THE GREAT COAL STRIKE

In the fall of 1902 he adopted a course of action in regard to labor disputes that, at the time, called forth much criticism, but which from the public standpoint was soon justified.

That spring a universal strike began in the anthracite coal regions. It was continued through the summer and early fall. The feeling between the mine operators and the miners was very bitter, and the big operators had banded together and refused to yield a point in their dispute with their workers.

As winter approached a coal famine menaced the nation. In the East, where anthracite is the principal household fuel, soft coal proved to be a very poor substitute.

The Governor of Massachusetts and the Mayor of New York were among the conservative men who urged Roosevelt to take action. They pointed out that if the coal famine continued the suffering throughout the Northeast would be alarming and that disastrous riots were liable to occur.

Roosevelt delayed interfering as long as possible, though he directed Carroll Wright, head of the Labor Bureau, to report all of the facts of the case to him.

The coal operators, knowing that the suffering among the miners was great, felt confident that if the government did not interfere, the miners would be forced to yield. Bent on winning, they refused to see that the rights of the people were affected.

Roosevelt saw things from the people’s viewpoint and tried to get both sides to submit to a commission of arbitration, with a promise to accept its decision. Under this arrangement the miners were to go to work as soon as the commission was appointed, at the old rate of wages. The miners, headed by John Mitchell, agreed to this proposition. The operators refused and Roosevelt confined his efforts to securing an agreement between the operators and the miners.

On October 3 he called the representatives of both before him. This time Roosevelt, by sheer force of will, secured his object. The operators obstinately held out for the appointment of a commission of five that did not include even one representative of labor. Roosevelt insisted that labor be represented and carried his point. Human rights had triumphed over property rights.

When the battle was over the President stood clearly before the people as a man who would champion them against the so-called captains of industry when it was necessary to do so.

The President let it be known early in his administration that in the South he would appoint good Democrats to office rather than bad Republicans.

It was while the President was making appointments of Democrats to office in the South, winning praise from those who had never before praised anything Republican, that the famous Booker T. Washington incident took place.

It had been through the help of the South that Washington had been able to accomplish his great work as a negro educator, but this section of the country, with the negro as a social problem very close to it, bitterly resented Roosevelt’s dining with the colored man.

The South took it as an affront, though evidently the President had not thought one way or the other as to the possible consequences.

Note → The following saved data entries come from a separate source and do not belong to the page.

import Summits.Ventures.WeilGRH.ZetaFlatWindowSpectral
import Summits.Ventures.WeilGRH.FlatWindowAtoms
import HarnessLib

/-!
# rh-explicit (venture WeilGRH): THE WINDOW SEES THE NEIGHBOURS — the necessary side of the
  certificate-length law (`2a·μ{τ} + (4a/3)·μ([τ − 1/a, τ + 1/a] ∖ {τ}) ≤ W_a(e^{−iτx}χ_0)`)

Cell `rh-explicit`, WEIL TRACK (structure seat weil-3, gen10).  Measure level, RH-free; companion of
`ZetaWindowAtomsLimit.lean` (the SUFFICIENT side).  Let `μ` be a positive measure representing Weil's form on
the tests of one window `[-a, a]`, `W(g ⋆ g̃) = ∫‖ĝ(½+it)‖²dμ`, and let `u_{a,τ} = e^{−iτx}χ_0`,
`χ_0 = (2a)^{-1/2}𝟙_{[-a,a]}`, be the flat window modulated to height `τ`; `‖û_{a,τ}(½+it)‖² =
2sin²(a(t−τ))/(a(t−τ)²)` is the Fejér profile centred at `τ`, `= 2a` at `t = τ`.

The value `W_a(u_{a,τ})` CERTIFIES the bound `μ{τ} ≤ W_a(u_{a,τ})/(2a)` (`ZetaWindowAtomsLimit`:
`two_mul_mul_atom_le_weilWindowForm`), and the certificate is sharp to within `a⁻²·∫_{t≠τ}(t−τ)⁻²dμ`
(`weilWindowForm_modulated_le_atom_add`): a window of half-length `a > √M₂(τ)`, `M₂(τ) = ∫_{t≠τ}(t−τ)⁻²dμ`,
certifies the multiplicity of an isolated unit atom EXACTLY (`⌊W/(2a)⌋ = μ{τ}`).  This file is the converse
direction — how long the window MUST be:

* `sq_sub_pow_four_div_three_le_sin_sq`: `x² − x⁴/3 ≤ sin²x` on `ℝ` (from `x − x³/6 < sin x`);
* `norm_sq_weilMellin_modulated_ge`: `2a·(1 − a²(t−τ)²/3) ≤ ‖û_{a,τ}(½+it)‖²` for all `t` — the Fejér
  profile stays above `2a·(2/3)` on the whole neighbourhood `|t − τ| ≤ 1/a`;
* **`weilWindowForm_modulated_ge_atom_add_near`** (one window, RH-free): for every `r`,
  **`2a·μ{τ} + 2a·(1 − (ar)²/3)·μ([τ − r, τ + r] ∖ {τ}) ≤ W_a(u_{a,τ})`** — the window form at rung `a`
  counts, besides the atom at `τ`, at least the fraction `1 − (ar)²/3` of all spectral mass within `r` of `τ`;
* `weilWindowForm_modulated_ge_atom_add_inv` (`r = 1/a`): `2a·μ{τ} + (4a/3)·μ([τ − 1/a, τ + 1/a] ∖ {τ}) ≤ W`;
* **`two_mul_mul_atom_add_one_le_weilWindowForm`** (NO CERTIFICATE BELOW THE LOCAL SPACING): if the punctured
  neighbourhood `[τ − 1/a, τ + 1/a] ∖ {τ}` carries spectral mass `≥ 3/2` — under RH: as soon as TWO other zeros
  of `ζ` lie within `1/a` of `τ` — then **`2a·(μ{τ} + 1) ≤ W_a(u_{a,τ})`**: the rung-`a` certificate
  `⌊W_a(u_{a,τ})/(2a)⌋` is at least `μ{τ} + 1` and does NOT certify the multiplicity at `τ`;
* `two_mul_mul_atom_add_le_weilWindowForm` (general radius): `k ≤ (1 − (ar)²/3)·μ([τ−r, τ+r] ∖ {τ})` forces
  `2a·(μ{τ} + k) ≤ W_a(u_{a,τ})`;
* `mul_measureReal_Icc_le_weilWindowForm_near`: `2a(1 − (ar)²/3)·μ[τ − r, τ + r] ≤ W_a(u_{a,τ})` (`r ≥ 0`) — the
  short-interval count of `ZetaWindowAtomsLimit` (`(8a/π²)·μ[τ ± π/(2a)] ≤ W`, Jordan) with the better constant
  near the centre (`4a/3` vs `8a/π² = 0.81a` at `r = 1/a`).

THE CERTIFICATE-LENGTH LAW, TWO-SIDED.  Writing `a*(τ)` for the infimum of the rungs `a` whose window certifies
the multiplicity at `τ` exactly and `d₂(τ)` for the distance from `τ` to the second-nearest other point of the
support of `μ` (unit atoms): **`1/d₂(τ) ≤ a*(τ) ≤ √M₂(τ)`**, `M₂(τ) = Σ_{γ ≠ τ} m_γ (γ − τ)⁻² ≥ d₁⁻² + d₂⁻²`
— both bounds are local zero-spacing statistics; this is why a fixed window certifies a decreasing fraction of
the zeros of `ζ` as the height (and the density `log(γ/2π)/2π`) grows (kit census j205209: the window `a = 1`
certifies 81 % of the zeros with `γ < 237` simple, 11 % of those with `γ ∈ [600, 743]`).

No definitions, no named facts; RH-free.
-/

set_option autoImplicit false

noncomputable section

open Complex Filter Set MeasureTheory
open scoped Real Topology ComplexConjugate

namespace Summit.Ventures.WeilGRH

open Literature.NumberTheory.LFunctions
open Literature.NumberTheory.LFunctions.Yoshida1992 (chi chiCore)
open Summit.RiemannHypothesis.RiemannHypothesis.Theorems.WeilFormatC
open Summit.RiemannHypothesis.RiemannHypothesis.Theorems.WeilBochnerMeasure (weilWindowForm_eq_integral
  integrable_inv_one_add_sq)

variable {a : ℝ}

/-! ## The Fejér profile near its centre: a polynomial minorant -/

/-- `x² − x⁴/3 ≤ sin² x` for every real `x` (square `x − x³/6 < sin x` for `0 < x ≤ √6`; trivial beyond). -/
theorem sq_sub_pow_four_div_three_le_sin_sq (x : ℝ) : x ^ 2 - x ^ 4 / 3 ≤ Real.sin x ^ 2 := by
  wlog hx : 0 < x generalizing x
  · rcases (not_lt.1 hx).eq_or_lt with h | h
    · subst h; simp
    · have h' := this (-x) (by linarith)
      rw [Real.sin_neg, neg_sq, neg_sq, show (-x) ^ 4 = x ^ 4 by ring] at h'
      exact h'
  by_cases h6 : x ^ 2 ≤ 6
  · have h := Real.sin_gt_sub_cube hx
    have h0 : 0 ≤ x - x ^ 3 / 6 := by nlinarith
    have h1 : (x - x ^ 3 / 6) ^ 2 ≤ Real.sin x ^ 2 := pow_le_pow_left₀ h0 h.le 2
    have h2 : (x - x ^ 3 / 6) ^ 2 = x ^ 2 - x ^ 4 / 3 + x ^ 6 / 36 := by ring
    have h3 : 0 ≤ x ^ 6 := by positivity
    linarith
  · have hm : x ^ 2 * 6 ≤ x ^ 2 * x ^ 2 := mul_le_mul_of_nonneg_left (not_le.1 h6).le (sq_nonneg x)
    have h4 : x ^ 4 = x ^ 2 * x ^ 2 := by ring
    nlinarith [sq_nonneg (Real.sin x), sq_nonneg x]

/-- **The Fejér profile near its centre**: `2a·(1 − a²(t−τ)²/3) ≤ ‖û_{a,τ}(½+it)‖²` for every `t`
(equality `2a` at `t = τ`; the bound is void for `a|t − τ| ≥ √3`). -/
theorem norm_sq_weilMellin_modulated_ge (ha : 0 < a) (τ t : ℝ) :
    2 * a * (1 - a ^ 2 * (t - τ) ^ 2 / 3) ≤
      ‖weilMellin (fun x ↦ cexp (I * ((-τ) * x : ℝ)) * chi a 0 x) (1 / 2 + t * I)‖ ^ 2 := by
  rw [weilMellin_modulated_chi_zero]
  rcases eq_or_ne t τ with rfl | ht
  · rw [show t + -t = (0 : ℝ) by ring, norm_sq_weilMellin_chi_zero_zero ha]
    simp
  · have hs : t + -τ ≠ 0 := by rw [← sub_eq_add_neg]; exact sub_ne_zero.2 ht
    rw [norm_sq_weilMellin_chi_zero ha hs]
    set s := t + -τ with hs_def
    have hst : t - τ = s := by rw [hs_def, sub_eq_add_neg]
    rw [hst]
    have hs2 : 0 < s ^ 2 := by positivity
    rw [le_div_iff₀ (by positivity)]
    have key := sq_sub_pow_four_div_three_le_sin_sq (a * s)
    calc 2 * a * (1 - a ^ 2 * s ^ 2 / 3) * (a * s ^ 2) = 2 * ((a * s) ^ 2 - (a * s) ^ 4 / 3) := by ring
      _ ≤ 2 * Real.sin (a * s) ^ 2 := by linarith

/-- A measure integrating `(1+t²)⁻¹` gives finite mass to every bounded interval. -/
private theorem measure_Icc_lt_top_aux {μ : Measure ℝ} (hI : Integrable (fun t : ℝ ↦ (1 + t ^ 2)⁻¹) μ)
    (b c : ℝ) : μ (Icc b c) < ⊤ := by
  set R : ℝ := max |b| |c| with hR
  have hε : (0 : ℝ) < (1 + R ^ 2)⁻¹ := by positivity
  refine lt_of_le_of_lt (measure_mono fun t ht ↦ ?_) (hI.measure_norm_ge_lt_top hε)
  have htR : |t| ≤ R := abs_le.2 ⟨by linarith [ht.1, neg_abs_le b, le_max_left |b| |c|],
    by linarith [ht.2, le_abs_self c, le_max_right |b| |c|]⟩
  have ht2 : t ^ 2 ≤ R ^ 2 := by rw [← sq_abs t]; exact pow_le_pow_left₀ (abs_nonneg t) htR 2
  show (1 + R ^ 2)⁻¹ ≤ ‖(1 + t ^ 2)⁻¹‖
  rw [Real.norm_of_nonneg (by positivity)]
  exact inv_anti₀ (by positivity) (by linarith)

/-! ## One window counts the atom AND its neighbours -/

/-- **THE WINDOW SEES THE NEIGHBOURS** (one window, RH-free).  For `a > 0`, every positive `μ` representing
Weil's form on the tests of `[-a, a]`, every height `τ` and every radius `r`:

  `2a·μ{τ} + 2a·(1 − (ar)²/3)·μ([τ − r, τ + r] ∖ {τ}) ≤ weilWindowForm a (e^{−iτx}χ_0)`. -/
theorem weilWindowForm_modulated_ge_atom_add_near (ha : 0 < a) {μ : Measure ℝ}
    (hμ : ∀ g : ℝ → ℂ, IsWeilTest g → tsupport g ⊆ Icc (-a) a →
      Integrable (fun t : ℝ ↦ ‖weilMellin g (1 / 2 + t * I)‖ ^ 2) μ ∧
        weilQuadratic g = ((∫ t, ‖weilMellin g (1 / 2 + t * I)‖ ^ 2 ∂μ : ℝ) : ℂ)) (τ r : ℝ) :
    2 * a * μ.real {τ} + 2 * a * (1 - (a * r) ^ 2 / 3) * μ.real (Icc (τ - r) (τ + r) \ {τ}) ≤
      weilWindowForm a (fun x ↦ cexp (I * ((-τ) * x : ℝ)) * chi a 0 x) := by
  obtain ⟨hf, huf⟩ := modulated_chi_zero_smooth_inside a (-τ)
  obtain ⟨hint, heq⟩ :=
    weilWindowForm_eq_integral ha hμ (isWindowFunction_modulated_chi_zero ha (-τ)) hf huf
  set u : ℝ → ℂ := fun x ↦ cexp (I * ((-τ) * x : ℝ)) * chi a 0 x with hu
  set B : Set ℝ := Icc (τ - r) (τ + r) \ {τ} with hB
  set c : ℝ := 2 * a * (1 - (a * r) ^ 2 / 3) with hc
  have hI := integrable_inv_one_add_sq ha hμ
  have hBm : MeasurableSet B := measurableSet_Icc.diff (measurableSet_singleton τ)
  have hBf : μ B < ⊤ := lt_of_le_of_lt (measure_mono sdiff_subset) (measure_Icc_lt_top_aux hI _ _)
  have h0 : μ {τ} < ⊤ := measure_singleton_lt_top_of_integrable hI τ
  have hind1 : Integrable (fun t : ℝ ↦ ({τ} : Set ℝ).indicator (fun _ ↦ 2 * a) t) μ :=
    (integrable_indicator_iff (measurableSet_singleton τ)).2 (integrableOn_const h0.ne)
  have hind2 : Integrable (fun t : ℝ ↦ B.indicator (fun _ ↦ c) t) μ :=
    (integrable_indicator_iff hBm).2 (integrableOn_const hBf.ne)
  have hle : ∀ t : ℝ, ({τ} : Set ℝ).indicator (fun _ ↦ 2 * a) t + B.indicator (fun _ ↦ c) t ≤
      ‖weilMellin u (1 / 2 + t * I)‖ ^ 2 := by
    intro t
    by_cases h1 : t ∈ ({τ} : Set ℝ)
    · have h2 : t ∉ B := fun h ↦ h.2 h1
      rw [indicator_of_mem h1, indicator_of_notMem h2, add_zero, mem_singleton_iff.1 h1, hu,
        norm_sq_weilMellin_modulated_chi_zero_self ha]
    · rw [indicator_of_notMem h1, zero_add]
      by_cases h2 : t ∈ B
      · rw [indicator_of_mem h2]
        have ht : (t - τ) ^ 2 ≤ r ^ 2 := by
          have h3 := h2.1
          exact sq_le_sq' (by linarith [h3.1]) (by linarith [h3.2])
        calc c = 2 * a * (1 - a ^ 2 * r ^ 2 / 3) := by rw [hc]; ring
          _ ≤ 2 * a * (1 - a ^ 2 * (t - τ) ^ 2 / 3) := by gcongr
          _ ≤ ‖weilMellin u (1 / 2 + t * I)‖ ^ 2 := norm_sq_weilMellin_modulated_ge ha τ t
      · rw [indicator_of_notMem h2]; positivity
  calc 2 * a * μ.real {τ} + c * μ.real B
        = ∫ t, (({τ} : Set ℝ).indicator (fun _ ↦ 2 * a) t + B.indicator (fun _ ↦ c) t) ∂μ := by
        rw [integral_add hind1 hind2, integral_indicator_const _ (measurableSet_singleton τ),
          integral_indicator_const _ hBm, smul_eq_mul, smul_eq_mul]
        ring
    _ ≤ ∫ t, ‖weilMellin u (1 / 2 + t * I)‖ ^ 2 ∂μ := integral_mono (hind1.add hind2) hint hle
    _ = weilWindowForm a u := heq.symm

/-- `r = 1/a`: **`2a·μ{τ} + (4a/3)·μ([τ − 1/a, τ + 1/a] ∖ {τ}) ≤ W_a(e^{−iτx}χ_0)`** — the window at rung
`a` counts at least two thirds of every neighbour within `1/a`. -/
theorem weilWindowForm_modulated_ge_atom_add_inv (ha : 0 < a) {μ : Measure ℝ}
    (hμ : ∀ g : ℝ → ℂ, IsWeilTest g → tsupport g ⊆ Icc (-a) a →
      Integrable (fun t : ℝ ↦ ‖weilMellin g (1 / 2 + t * I)‖ ^ 2) μ ∧
        weilQuadratic g = ((∫ t, ‖weilMellin g (1 / 2 + t * I)‖ ^ 2 ∂μ : ℝ) : ℂ)) (τ : ℝ) :
    2 * a * μ.real {τ} + 4 * a / 3 * μ.real (Icc (τ - a⁻¹) (τ + a⁻¹) \ {τ}) ≤
      weilWindowForm a (fun x ↦ cexp (I * ((-τ) * x : ℝ)) * chi a 0 x) := by
  have h := weilWindowForm_modulated_ge_atom_add_near ha hμ τ a⁻¹
  rw [mul_inv_cancel₀ ha.ne', show 2 * a * (1 - (1 : ℝ) ^ 2 / 3) = 4 * a / 3 by ring] at h
  exact h

/-- **NO CERTIFICATE BELOW THE LOCAL SPACING** (one window, RH-free).  If the punctured neighbourhood
`[τ − 1/a, τ + 1/a] ∖ {τ}` carries spectral mass `≥ 3/2` — under RH: as soon as two other zeros of `ζ` lie
within `1/a` of `τ` — then **`2a·(μ{τ} + 1) ≤ weilWindowForm a (e^{−iτx}χ_0)`**: the rung-`a` certificate
`⌊W_a/(2a)⌋ ≥ μ{τ} + 1` cannot certify the multiplicity at `τ`.  With the sufficient side
(`ZetaWindowAtomsLimit.weilWindowForm_modulated_le_atom_add`: `a > √M₂(τ)` certifies) this is the two-sided
CERTIFICATE-LENGTH LAW `1/d₂(τ) ≤ a*(τ) ≤ √M₂(τ)`. -/
theorem two_mul_mul_atom_add_one_le_weilWindowForm (ha : 0 < a) {μ : Measure ℝ}
    (hμ : ∀ g : ℝ → ℂ, IsWeilTest g → tsupport g ⊆ Icc (-a) a →
      Integrable (fun t : ℝ ↦ ‖weilMellin g (1 / 2 + t * I)‖ ^ 2) μ ∧
        weilQuadratic g = ((∫ t, ‖weilMellin g (1 / 2 + t * I)‖ ^ 2 ∂μ : ℝ) : ℂ)) {τ : ℝ}
    (hnear : 3 / 2 ≤ μ.real (Icc (τ - a⁻¹) (τ + a⁻¹) \ {τ})) :
    2 * a * (μ.real {τ} + 1) ≤ weilWindowForm a (fun x ↦ cexp (I * ((-τ) * x : ℝ)) * chi a 0 x) := by
  have h := weilWindowForm_modulated_ge_atom_add_inv ha hμ τ
  have h' := mul_le_mul_of_nonneg_left hnear ha.le
  linarith

/-- General radius: if `k ≤ (1 − (ar)²/3)·μ([τ − r, τ + r] ∖ {τ})` then `2a·(μ{τ} + k) ≤ W_a(e^{−iτx}χ_0)`. -/
theorem two_mul_mul_atom_add_le_weilWindowForm (ha : 0 < a) {μ : Measure ℝ}
    (hμ : ∀ g : ℝ → ℂ, IsWeilTest g → tsupport g ⊆ Icc (-a) a →
      Integrable (fun t : ℝ ↦ ‖weilMellin g (1 / 2 + t * I)‖ ^ 2) μ ∧
        weilQuadratic g = ((∫ t, ‖weilMellin g (1 / 2 + t * I)‖ ^ 2 ∂μ : ℝ) : ℂ)) {τ r k : ℝ}
    (hnear : k ≤ (1 - (a * r) ^ 2 / 3) * μ.real (Icc (τ - r) (τ + r) \ {τ})) :
    2 * a * (μ.real {τ} + k) ≤ weilWindowForm a (fun x ↦ cexp (I * ((-τ) * x : ℝ)) * chi a 0 x) := by
  have h := weilWindowForm_modulated_ge_atom_add_near ha hμ τ r
  have h' := mul_le_mul_of_nonneg_left hnear ha.le
  linarith

/-- **Short-interval count with the better constant near the centre** (one window, RH-free): for `r ≥ 0`,
`2a·(1 − (ar)²/3)·μ[τ − r, τ + r] ≤ weilWindowForm a (e^{−iτx}χ_0)` — at `r = 1/a` the constant is `4a/3`
(Jordan's on `[τ ± π/(2a)]`, `ZetaWindowAtomsLimit.mul_measureReal_Icc_le_weilWindowForm`, is `8a/π²`). -/
theorem mul_measureReal_Icc_le_weilWindowForm_near (ha : 0 < a) {μ : Measure ℝ}
    (hμ : ∀ g : ℝ → ℂ, IsWeilTest g → tsupport g ⊆ Icc (-a) a →
      Integrable (fun t : ℝ ↦ ‖weilMellin g (1 / 2 + t * I)‖ ^ 2) μ ∧
        weilQuadratic g = ((∫ t, ‖weilMellin g (1 / 2 + t * I)‖ ^ 2 ∂μ : ℝ) : ℂ)) (τ : ℝ) {r : ℝ}
    (hr : 0 ≤ r) :
    2 * a * (1 - (a * r) ^ 2 / 3) * μ.real (Icc (τ - r) (τ + r)) ≤
      weilWindowForm a (fun x ↦ cexp (I * ((-τ) * x : ℝ)) * chi a 0 x) := by
  have h := weilWindowForm_modulated_ge_atom_add_near ha hμ τ r
  have hI := integrable_inv_one_add_sq ha hμ
  have hsub : ({τ} : Set ℝ) ⊆ Icc (τ - r) (τ + r) := by
    rw [singleton_subset_iff]; exact ⟨by linarith, by linarith⟩
  have hsplit : μ.real (Icc (τ - r) (τ + r)) = μ.real (Icc (τ - r) (τ + r) \ {τ}) + μ.real {τ} := by
    rw [← measureReal_union disjoint_sdiff_left (measurableSet_singleton τ)
      (lt_of_le_of_lt (measure_mono sdiff_subset) (measure_Icc_lt_top_aux hI _ _)).ne
      (measure_singleton_lt_top_of_integrable hI τ).ne, sdiff_union_of_subset hsub]
  have hm0 : 0 ≤ μ.real {τ} := measureReal_nonneg
  have hc : 2 * a * (1 - (a * r) ^ 2 / 3) * μ.real {τ} ≤ 2 * a * μ.real {τ} := by
    have : 0 ≤ 2 * a * ((a * r) ^ 2 / 3) * μ.real {τ} := by positivity
    nlinarith
  rw [hsplit, mul_add]
  linarith
-- Build note (weil-3 gen14, 2026-08-24): byte-identical re-land under lead ruling R14-3 (APPEND REMEDY) to trigger the hub build; p372495 accepted 2026-08-23T22:46Z.
end Summit.Ventures.WeilGRH

end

The criticisms heaped upon him he ignored.

Roosevelt did not long remain in the bad graces of the Southern people. He did not permit the South to forget that his mother was a Georgian woman, and that her brothers had fought in the Confederacy. The following incident illustrates the fine diplomacy with which he won back the regard of the Southern people:

On one of his Southern trips his train stopped at Charlotte. N. C. A committee of women led by Mrs. Thomas J. Jackson, widow of General Stonewall Jackson, was at the depot to meet Colonel Roosevelt. When he was introduced he referred to himself as by right a Southerner, and then being introduced to Mrs. Jackson, he added a remark which flashed through the South:

“What! The widow of the great Stonewall Jackson? Why, it is worth the whole trip down here to have a chance to shake your hand,” and he reminded her that he had appointed her grandson to a cadetship at West Point.

The South loved a fighter, and Roosevelt put his knowledge of this fact to good use when he went on a campaigning tour of that territory. If there had been anything timorous about him he would have attacked the Democracy in Minnesota, where it would be safe to do so. Instead, he picked out Atlanta, where his audience was composed almost entirely of Democrats.

The audience tried to roar him down. For five minutes the tumult went on. It seemed as if the meeting could not go on. Roosevelt then made a characteristically audacious move. There was a table near him, and he leaped upon it. The mob was startled into stillness. Before it could recover from its surprise, he had poured forth a half-dozen striking sentences, and by that time his opponents were interested enough to give him a hearing.